Two jihadist organisations operate in the Sahel: one affiliated with Al Qaeda, the other aligned with the Islamic State. Competition between them drives the local diffusion of violence. Rivalries have different impacts on regional security dynamics depending on the local context.


JNIM leads this branch of Al Qaeda; however, it refrains from arbitrary attacks. Instead, its objective has been to control the land and the people. Since it collaborates with village elders, relationships deepen through trusted go-betweens. Instead of simply battling, it combines violence with negotiations. The incremental result is greater influence.


The activities of ISIS in the region are controlled by ISGS. Implementing more brutal methods, it strikes populations en bloc. This ensures that people become displaced. Heavy reliance on fear is what keeps it in command. With a focus on JNIM, along with state forces, its objective remains the capture of territory rather than influence from the rear. These groups operate a prolific underground market. By charging fees to traders and herders in return for false promises in the form of security.

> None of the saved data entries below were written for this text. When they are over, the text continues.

import Summits.CriticalPhenomena.PercolationContinuityZ3.Theorems.Transplant.FKThreeApexNegCorr
import HarnessLib

/-!
# Connectivity correlation inequalities for `φ_{w,q}` — the three-apex family: the TRIANGLE LETTERS of `K_{1,1,1,n}` (pairs, rigid triangle, cluster count)

Support file (`--supports stmt-CriticalPhenomena-4575`), FK sub-lane `prim-bschramm-fk-3` (gen 13); builds on p205010 (kernel theorem, internal audit
signed; external expert review pending).  No named facts, no sorries; standard axioms.  Layer 2c-i of the `K_{1,1,1,n}` programme (memo
`bschramm/prim-bschramm-fk-3/THREE-APEX.md` §6), the combinatorial half of the transfer formula for weight vectors supported on the apex–leaf pairs
AND the triangle `ab, ac, bc` (`…ThreeApexWordTri`): the pair sets `triPairs`, `fullPairs`; the product `triLetter` of the three triangle letters
(`…ThreeApexAlgebra`) in the commutative monoid `(V5, conv, δ_0)` (`…ThreeApexNegCorr`) and the transfer expression `transfer3T`; affinity of the edge
letters (`affC_edgeXY_mul`); at a rigid weight vector the triangle letters give the basis vector of the apex partition `triState` generated by the
open triangle edges (`triLetter_rigid`), the open triangle edges form the configuration `triConf` whose apex reachability is read off `triState`
(`reach_triConf_*`) and whose cluster count is `|V| − 3 + blocks(triState)` (`clusterCount_triConf`); membership in `conf` started from an initial
configuration (`mem_conf_iff`) and rigid leaf products on a basis vector (`prod_leafB_mul_basisVec`). [cite: Grimmett2006, §1.2 eq. (1.1) (p. 4); §1.4 eq. (1.20) (p. 15)] [folklore]
-/

noncomputable section

namespace Summit.CriticalPhenomena.PercolationContinuityZ3.Theorems

namespace FK

namespace ThreeApex

open Literature.Probability.LatticeModels Literature.Probability.Percolation
open scoped Classical

variable {V : Type*} [Fintype V]

/-! ### The pairs and the letters of `K_{1,1,1,n}` -/

/-- The three apex–apex pairs. [folklore] -/
def triPairs (a b c : V) : Finset (Sym2 V) := {s(a, b), s(a, c), s(b, c)}

/-- All pairs of `K_{1,1,1,n}`: apex–leaf pairs and the triangle. [folklore] -/
def fullPairs (a b c : V) (v : ℕ → V) (n : ℕ) : Finset (Sym2 V) := apexPairs a b c v n ∪ triPairs a b c

/-- The product of the three triangle letters read off the weight vector. [folklore] -/
def triLetter (w : Sym2 V → unitInterval) (a b c : V) : V5 :=
  edgeAB ((w s(a, b) : unitInterval) : ℝ) * (edgeAC ((w s(a, c) : unitInterval) : ℝ) * edgeBC ((w s(b, c) : unitInterval) : ℝ))

/-- The transfer expression of `K_{1,1,1,n}`: the valuation of (triangle letters) · (leaf letters). [folklore] -/
def transfer3T (q : ℝ) (w : Sym2 V → unitInterval) (a b c : V) (v : ℕ → V) (n : ℕ) : ℝ :=
  val q (triLetter w a b c * zvec q w a b c v n)

omit [Fintype V] in
/-- Membership in `triPairs`. [folklore] -/
theorem mem_triPairs_iff (a b c : V) (e : Sym2 V) : e ∈ triPairs a b c ↔ e = s(a, b) ∨ e = s(a, c) ∨ e = s(b, c) := by
  simp [triPairs]

omit [Fintype V] in
/-- Membership in `fullPairs`. [folklore] -/
theorem mem_fullPairs_iff (a b c : V) (v : ℕ → V) (n : ℕ) (e : Sym2 V) :
    e ∈ fullPairs a b c v n ↔ e ∈ apexPairs a b c v n ∨ e ∈ triPairs a b c := by
  simp [fullPairs]

/-! ### Affinity of the edge letters -/

/-- `edgeAB t · M` is affine in `t`. [folklore] -/
theorem affC_edgeAB_mul (t : ℝ) (M : V5) : AffC t (edgeAB t * M) (edgeAB 0 * M) (edgeAB 1 * M) := by
  refine ⟨?_, ?_, ?_, ?_, ?_⟩ <;> simp only [mul_def, conv, edgeAB, V5.total] <;> ring

/-- `edgeAC t · M` is affine in `t`. [folklore] -/
theorem affC_edgeAC_mul (t : ℝ) (M : V5) : AffC t (edgeAC t * M) (edgeAC 0 * M) (edgeAC 1 * M) := by
  refine ⟨?_, ?_, ?_, ?_, ?_⟩ <;> simp only [mul_def, conv, edgeAC, V5.total] <;> ring

/-- `edgeBC t · M` is affine in `t`. [folklore] -/
theorem affC_edgeBC_mul (t : ℝ) (M : V5) : AffC t (edgeBC t * M) (edgeBC 0 * M) (edgeBC 1 * M) := by
  refine ⟨?_, ?_, ?_, ?_, ?_⟩ <;> simp only [mul_def, conv, edgeBC, V5.total] <;> ring

/-! ### The triangle at a rigid weight vector: the partition `triState` and the configuration `triConf` -/

/-- The apex partition generated by the open triangle edges (`x`: `ab` open, `y`: `ac` open, `z`: `bc` open). [folklore] -/
def triState (x y z : Bool) : P3 :=
  let s₁ := if z then P3.bot.joinBC else P3.bot
  let s₂ := if y then s₁.joinAC else s₁
  if x then s₂.joinAB else s₂

/-- The rigid triangle letters act on `δ_0` as the basis vector of `triState`. [folklore] -/
theorem triLetter_rigid (x y z : Bool) :
    edgeAB (bR x) * (edgeAC (bR y) * edgeBC (bR z)) = basisVec (triState x y z) := by
  cases x <;> cases y <;> cases z <;>
    (ext <;> simp [mul_def, conv, edgeAB, edgeAC, edgeBC, bR, basisVec, triState, P3.joinAB, P3.joinAC, P3.joinBC, V5.total])

/-- Blocks of `triState`: `3 − [z] − [y] − [x ∧ ¬(y ∧ z)]`. [folklore] -/
theorem blocks_triState (x y z : Bool) :
    (triState x y z).blocks + (if z then 1 else 0) + (if y then 1 else 0) + (if x then (if y && z then 0 else 1) else 0) = 3 := by
  cases x <;> cases y <;> cases z <;> decide

/-- The open triangle edges as a configuration (nested inserts: `bc`, then `ac`, then `ab`). [folklore] -/
def triConf (a b c : V) (x y z : Bool) : Finset (Sym2 V) :=
  let ω₁ : Finset (Sym2 V) := if z then insert s(b, c) ∅ else ∅
  let ω₂ : Finset (Sym2 V) := if y then insert s(a, c) ω₁ else ω₁
  if x then insert s(a, b) ω₂ else ω₂

omit [Fintype V] in
/-- Membership in `triConf`. [folklore] -/
theorem mem_triConf_iff (a b c : V) (x y z : Bool) (e : Sym2 V) :
    e ∈ triConf a b c x y z ↔ (x = true ∧ e = s(a, b)) ∨ (y = true ∧ e = s(a, c)) ∨ (z = true ∧ e = s(b, c)) := by
  cases x <;> cases y <;> cases z <;> simp [triConf]

omit [Fintype V] in
/-- Every pair of `triConf` joins two apices. [folklore] -/
theorem triConf_apex (a b c : V) (x y z : Bool) : ∀ e ∈ triConf a b c x y z, ∀ w ∈ e, w = a ∨ w = b ∨ w = c := by
  intro e he w hw
  rcases (mem_triConf_iff a b c x y z e).1 he with ⟨-, rfl⟩ | ⟨-, rfl⟩ | ⟨-, rfl⟩
  · rcases Sym2.mem_iff.1 hw with rfl | rfl
    · exact Or.inl rfl
    · exact Or.inr (Or.inl rfl)
  · rcases Sym2.mem_iff.1 hw with rfl | rfl
    · exact Or.inl rfl
    · exact Or.inr (Or.inr rfl)
  · rcases Sym2.mem_iff.1 hw with rfl | rfl
    · exact Or.inr (Or.inl rfl)
    · exact Or.inr (Or.inr rfl)

omit [Fintype V] in
/-- Reachability in the empty configuration is equality. [folklore] -/
theorem reachable_empty_iff (y z : V) : (openGraph (↑(∅ : Finset (Sym2 V)) : BondConfig V)).Reachable y z ↔ y = z := by
  constructor
  · intro h
    by_contra hne
    exact Wheel.not_reachable_of_fresh (ω := (∅ : Finset (Sym2 V))) (u := z) (by simp) hne h
  · rintro rfl; exact SimpleGraph.Reachable.refl _

section TriConf

variable {a b c : V} (hab : a ≠ b) (hac : a ≠ c) (hbc : b ≠ c)
include hab hac hbc

omit [Fintype V] in
/-- Reachability of the apices in the triangle configuration is read off `triState`: `a ↔ b`. [folklore] -/
theorem reach_triConf_ab (x y z : Bool) :
    (openGraph (↑(triConf a b c x y z) : BondConfig V)).Reachable a b ↔ (triState x y z).rAB = true := by
  have hba := hab.symm; have hca := hac.symm; have hcb := hbc.symm
  cases x <;> cases y <;> cases z <;>
    simp only [triConf, triState, P3.rAB, P3.joinAB, P3.joinAC, P3.joinBC, Bool.false_eq_true, ↓reduceIte, Wheel.reachable_coe_insert_iff, reachable_empty_iff,
      hab, hac, hbc, hba, hca, hcb] <;> tauto

omit [Fintype V] in
/-- Reachability of the apices in the triangle configuration: `a ↔ c`. [folklore] -/
theorem reach_triConf_ac (x y z : Bool) :
    (openGraph (↑(triConf a b c x y z) : BondConfig V)).Reachable a c ↔ (triState x y z).rAC = true := by
  have hba := hab.symm; have hca := hac.symm; have hcb := hbc.symm
  cases x <;> cases y <;> cases z <;>
    simp only [triConf, triState, P3.rAC, P3.joinAB, P3.joinAC, P3.joinBC, Bool.false_eq_true, ↓reduceIte, Wheel.reachable_coe_insert_iff, reachable_empty_iff,
      hab, hac, hbc, hba, hca, hcb] <;> tauto

omit [Fintype V] in
/-- Reachability of the apices in the triangle configuration: `b ↔ c`. [folklore] -/
theorem reach_triConf_bc (x y z : Bool) :
    (openGraph (↑(triConf a b c x y z) : BondConfig V)).Reachable b c ↔ (triState x y z).rBC = true := by
  have hba := hab.symm; have hca := hac.symm; have hcb := hbc.symm
  cases x <;> cases y <;> cases z <;>
    simp only [triConf, triState, P3.rBC, P3.joinAB, P3.joinAC, P3.joinBC, Bool.false_eq_true, ↓reduceIte, Wheel.reachable_coe_insert_iff, reachable_empty_iff,
      hab, hac, hbc, hba, hca, hcb] <;> tauto

/-- **Cluster count of the triangle configuration**: `k(triConf) + 3 = |V| + blocks(triState)`. [cite: Grimmett2006, §1.2 eq. (1.1) (p. 4)] -/
theorem clusterCount_triConf (x y z : Bool) :
    clusterCount (↑(triConf a b c x y z) : BondConfig V) (∅ : Set V) + 3 = Fintype.card V + (triState x y z).blocks := by
  have hba := hab.symm; have hca := hac.symm; have hcb := hbc.symm
  -- stage 1: `bc`
  set ω₁ : Finset (Sym2 V) := if z then insert s(b, c) ∅ else ∅ with hω₁
  have k1 : clusterCount (↑ω₁ : BondConfig V) (∅ : Set V) + (if z then 1 else 0) = Fintype.card V := by
    rw [hω₁]; cases z
    · simp only [Bool.false_eq_true, ↓reduceIte, add_zero]; exact Wheel.clusterCount_emptyFinset
    · simp only [↓reduceIte]
      have h := Wheel.clusterCount_insert_of_not_reachable (∅ : Finset (Sym2 V)) (a := b) (b := c)
        (by rw [reachable_empty_iff]; exact hbc)
      rw [Wheel.clusterCount_emptyFinset] at h
      exact h
  -- stage 2: `ac` (`a` is fresh in `ω₁`)
  set ω₂ : Finset (Sym2 V) := if y then insert s(a, c) ω₁ else ω₁ with hω₂
  have hfresh : ∀ e ∈ ω₁, a ∉ e := by
    intro e he
    rw [hω₁] at he
    cases z
    · simp at he
    · simp only [↓reduceIte, Finset.mem_insert, Finset.notMem_empty, or_false] at he
      subst he
      rw [Sym2.mem_iff, not_or]; exact ⟨hab, hac⟩
  have k2 : clusterCount (↑ω₂ : BondConfig V) (∅ : Set V) + (if y then 1 else 0) = clusterCount (↑ω₁ : BondConfig V) (∅ : Set V) := by
    rw [hω₂]; cases y
    · simp
    · simp only [↓reduceIte]
      have hnr : ¬ (openGraph (↑ω₁ : BondConfig V)).Reachable a c := fun h =>
        Wheel.not_reachable_of_fresh hfresh hca h.symm
      exact Wheel.clusterCount_insert_of_not_reachable ω₁ hnr
  -- stage 3: `ab`
  have hr2 : (openGraph (↑ω₂ : BondConfig V)).Reachable a b ↔ (y && z) = true := by
    rw [hω₂, hω₁]
    cases y <;> cases z <;>
      simp only [Bool.and_self, Bool.and_false, Bool.and_true, Bool.false_eq_true, ↓reduceIte, Wheel.reachable_coe_insert_iff, reachable_empty_iff,
      hab, hac, hbc, hba, hca, hcb] <;> tauto
  have k3 : clusterCount (↑(triConf a b c x y z) : BondConfig V) (∅ : Set V) + (if x then (if y && z then 0 else 1) else 0) =
      clusterCount (↑ω₂ : BondConfig V) (∅ : Set V) := by
    have hT : triConf a b c x y z = if x then insert s(a, b) ω₂ else ω₂ := rfl
    rw [hT]; cases x
    · simp
    · simp only [↓reduceIte]
      have h := Wheel.clusterCount_insert_free ω₂ a b
      by_cases hyz : (y && z) = true
      · rw [if_pos hyz]; rw [if_pos (hr2.2 hyz)] at h; exact h
      · rw [if_neg hyz]; rw [if_neg (fun h' => hyz (hr2.1 h'))] at h; exact h
  have hb := blocks_triState x y z
  omega

end TriConf

/-! ### Membership in `conf` with an initial configuration -/

omit [Fintype V] in
/-- Membership in `conf` started from `ω₀`. [folklore] -/
theorem mem_conf_iff (a b c : V) (v : ℕ → V) (att : ℕ → Bool × Bool × Bool) (ω₀ : Finset (Sym2 V)) (e : Sym2 V) :
    ∀ i, e ∈ conf a b c v att ω₀ i ↔ e ∈ ω₀ ∨ ∃ j, j < i ∧ e ∈ star (v j) (attFin a b c (att j).1 (att j).2.1 (att j).2.2) := by
  intro i
  induction i with
  | zero => simp [conf]
  | succ i ih =>
    simp only [conf, Finset.mem_union, ih]
    constructor
    · rintro ((h | ⟨j, hj, h⟩) | h)
      · exact Or.inl h
      · exact Or.inr ⟨j, by omega, h⟩
      · exact Or.inr ⟨i, by omega, h⟩
    · rintro (h | ⟨j, hj, h⟩)
      · exact Or.inl (Or.inl h)
      · rcases Nat.lt_succ_iff_lt_or_eq.1 hj with hj' | rfl
        · exact Or.inl (Or.inr ⟨j, hj', h⟩)
        · exact Or.inr h

/-! ### Rigid leaf products on a basis vector -/

/-- The product of the first `i` rigid leaf letters times `e_{π₀}` is the rigid product `zvecB` started at `π₀`. [folklore] -/
theorem prod_leafB_mul_basisVec (q : ℝ) (att : ℕ → Bool × Bool × Bool) (π₀ : P3) (i : ℕ) :
    (∏ j ∈ Finset.range i, leafB q (att j).1 (att j).2.1 (att j).2.2) * basisVec π₀ = zvecB q att π₀ i := by
  induction i with
  | zero => rw [Finset.prod_range_zero, one_mul]; rfl
  | succ i ih => rw [Finset.prod_range_succ, mul_comm _ (leafB q _ _ _), mul_assoc, ih, zvecB, mul_def]

end ThreeApex

end FK

end Summit.CriticalPhenomena.PercolationContinuityZ3.Theorems

end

They’re involved in the illicit transfer of people as well. Besides that, they seize control over areas of gold extraction, a major source of income, these places crop up across Mali, along with areas of Burkina Faso and Niger. Money generated through gold serves to fund arms purchases, at the same time, young people without prospects of employment get lured in.

Some set up camp in forests or deserts and shift according to the weather, bicycles remain a common mode of transport to reach the target areas quickly. These young folk use strategies involving keeping a low profile, mingling and blending in with the locals, while using small drones or mobile devices to monitor state troops.


FOREIGN INFLUENCE, FAILED INTERVENTIONS


Foreign nations tried to change  how conflicts evolved in the Sahel. Project I-CT Shield. However, many attempts failed, and some pulled out slowly. A small number extended operations even as security declined.


France fought radical groups for a decade. Public frustration mounted, however, after early success in stemming major attacks; many started seeing the country's role as worsening unrest. Consequently, they pulled back. Following their exit, flaws emerged in air support along with logistics networks. 


Tensions with Niger's military rulers have triggered a review of the role of American assistance, and the future still remains unclear. Without American intel backing, nations lose a vital tool. First, it was Russia that entered through Wagner, followed by the Africa Corps. Regional groups struggled: Even though they were initially very strong, the G5 Sahel founded in 2014 as a regional, intergovernmental organization to promote the effective use of INTERPOL policing capabilities in the member countries of Burkina Faso, Chad, Mali, Mauritania and Niger. slowly lost steam.


Mali’s 2022 exit removed the bulk of joint force deployment zones and cross-border intelligence sharing, while sanctions on coup-led regimes in Burkina Faso and Niger froze EU and France-backed security financing.


The Economic Community of West African States (ECOWAS) slowed down as a result of the coups. UN troops withdrew from Mali altogether.  With ECOWAS crisis-management mechanisms paralysed and MINUSMA’s withdrawal eliminating logistical and air-support capacity, coordinated counterterror operations became structurally impossible.


PATH AHEAD


The Sahel crisis can be expected to spread beyond the current borders. The shifts to countries like Benin, Togo, or Ghana could occur gradually. The involvement of outside powers can grow incrementally over time. Major trade routes across Africa can break down due to this pressure. What happens next depends on the choices made by leaders in the near term.